Basic Needs – Inspired By A Ferry Ride

Want a real-life lesson in basic needs? Academics can point to Maslow’s Hierarchy Of Needs. My parents would have a more peer-reviewed, or really peer-pressured list. I’ve been moving from Whidbey Island to Port Townsend by taking lots of ferry rides. One particular trip took longer than usual and threw me right into an urgent assessment of basic needs. When I got home I really needed to… dispose of some bodily fluids. Forget academia and forget what everyone else cared about. What I needed was what I needed. No debate. And yet, an insight.

Why would a ferry ride make a difference? They have toilets and a trip that takes more than half an hour. They provided the right place and more than enough time. Deal with it, dude. Ah, but ferries can be late. Three-boat waits are common – but I don’t need to use the terminal’s facilities. I’m a big boy (#massiveunderstatement and a punchline, too). I can hold it. Well, yes, and there are limits. A bit of a missed timing, a bit of a wait, and finally onboard. Whew. But. The cars were parked, or more appropriately packed. Opening a door was possible, but not easy. And then the rolling happened. Winds, tides, currents, and wakes can make the ride bouncy enough that walking between the cars means navigating between thousands of pounds of metal rocking on their springs and tires. Squishing usually doesn’t happen. Usually. My arrival at home was a bit more urgent than normal.

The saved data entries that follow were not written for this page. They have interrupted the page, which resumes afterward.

import Summits.Ventures.PercRepro.S2SixteenCaps
import Summits.Ventures.PercRepro.S2FlatSharp
import Summits.Ventures.PercRepro.S2TailFlats
import Summits.Ventures.PercRepro.S2CountsCell
import Summits.Ventures.PercRepro.S2DichotomyTools

/-!
# PercRepro — S2: THE SPREAD CASE OF THE TWICE-SCALED CELL `(11, 16)` OF `(13, 16)` AT `K₂ = 12107` (COLOOPS ALLOWED) ON THE GLOBAL CAPS (p7, gen 19; sub-claim S2; the row `p = 13`)

On a spread `e`-free core of rank `11` on `27` points (coloops allowed) (no set of nullity `4` on `≤ 9` points: the rank-`5`
sets have `≤ 8` points, the rank-`4` sets `≤ 7`) the GLOBAL caps `54 / 817 / 10284` (`caps_eleven_sixteen`; no spread cap is needed at corank `16`)
feed the kit's spread levers: the top count by `topCount_le_flat_sharp` at `(f, f′) = (8, 7)` (`#U ≤ 14132053 / 15 < 942137`), the tail by flats at
`(8, 7)` (`5308962 / 5`) and the spanning count by the kit (`Σ_{m ≤ 16} C(27, m) = 117588919`): `m = 906`, the need `(1024 − 906)·2048·12107/1024 = 2857252.0` —
ratio `0.33`. **`c025_eleven_sixteen_k2_spread`**. Nothing about the cell is claimed. Axioms: standard.
-/

open scoped Matroid

namespace PercRepro

namespace ThmN

open Set

variable {α : Type}

/-- **The spread case of the twice-scaled cell `(11, 16)` of `(13, 16)` at `K₂ = 12107` (coloops allowed)**, on the global caps (`#U ≤ 942137`, `m = 906`). -/
theorem c025_eleven_sixteen_k2_spread (M : Matroid α) [M.Finite]
    (hR : M.eRank = ((11 : ℕ) : ℕ∞)) (hn : M.E.ncard = 11 + 16)
    (hfree : ∀ e ∈ M.E, ∃ A ⊆ M.E \ {e}, e ∉ M.closure A ∧ e ∉ M.closure ((M.E \ {e}) \ A))
    (h4 : ¬ ∃ W ⊆ M.E, W.ncard ≤ 9 ∧ W.encard = M.eRk W + 4) :
    ((phiK 13 5 - 6) / 4) * (Matroid.topCount M 11 5 : ℚ) ≤ (Matroid.midCount M 11 5 : ℚ) := by
  classical
  have hd : M.E.encard = M.eRank + ((16 : ℕ) : ℕ∞) := by
    rw [hR, ← M.ground_finite.cast_ncard_eq, hn]
    push_cast
    ring
  obtain ⟨hs3, hs4, hs5⟩ := caps_eleven_sixteen M hd hfree
  have hflat : ∀ X ⊆ M.E, M.eRk X ≤ 5 → X.ncard ≤ 8 := fun X hX hr => by
    have := S2.ncard_le_of_eRk_le_of_not_nullity M 4 9 (by norm_num) h4 hX (r := 5) (by norm_num) (by exact_mod_cast hr)
    omega
  have hflat' : ∀ X ⊆ M.E, M.eRk X ≤ 4 → X.ncard ≤ 7 := fun X hX hr => by
    have := S2.ncard_le_of_eRk_le_of_not_nullity M 4 9 (by norm_num) h4 hX (r := 4) (by norm_num) (by exact_mod_cast hr)
    omega
  have hEcard : M.ground_finite.toFinset.card = 11 + 16 := by
    rw [← Set.ncard_eq_toFinset_card _ M.ground_finite]; exact hn
  have hU := topCount_le_flat_sharp M 11 16 (by norm_num) (by norm_num) hR hn hfree 8 7 hflat hflat' (by norm_num) (by norm_num)
    54 817 10284 hs3 hs4 hs5
  have hU' : Matroid.topCount M 11 5 ≤ 942137 := by
    have h : (Matroid.topCount M 11 5 : ℚ) ≤ 942137 := by
      refine hU.trans ?_
      norm_num [Finset.sum_range_succ, Nat.choose]
    exact_mod_cast h
  have hA := ncard_eRk_le_five_le_flats M 11 16 (by norm_num) hR hn hfree 8 7 hflat hflat' (by norm_num) (by norm_num)
    (by norm_num) (by norm_num) 54 817 10284 hs3 hs4 hs5
  have hA' : ({X : Set α | X ⊆ M.E ∧ M.eRk X ≤ 5}.ncard : ℚ) ≤ 5308962 / 5 := by
    refine hA.trans ?_
    norm_num [Finset.sum_range_succ, Nat.choose]
  have hS' : {X : Set α | X ⊆ M.E ∧ M.eRk X = M.eRank}.ncard ≤ 117588919 := by
    have hS := Matroid.ncard_spanning_le (M := M) hd
    rw [hEcard] at hS
    exact hS.trans (by decide)
  exact c025_core_five_cell_of_counts_xqictq5g M 11 16 (by norm_num) hR hn 942137 hU' _ hA' 117588919 hS'
    12107 (by norm_num) ((phiK 13 5 - 6) / 4) (by rw [phiK_thirteen_five]; norm_num) ⟨906, by norm_num, by norm_num, by norm_num⟩

end ThmN

end PercRepro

Walk in the door. Be glad it wasn’t locked because – well, you know, at such a time, time is precious. Get inside and realize that things must happen first. I was safely indoors. Good. Now, empty pockets of things that might fall out at the wrong time in the wrong place. Shed a suddenly inconvenient layer or two. Debate whether to dump the rest on the floor or actually dump them onto a table. Then, quickly do what needs to be done.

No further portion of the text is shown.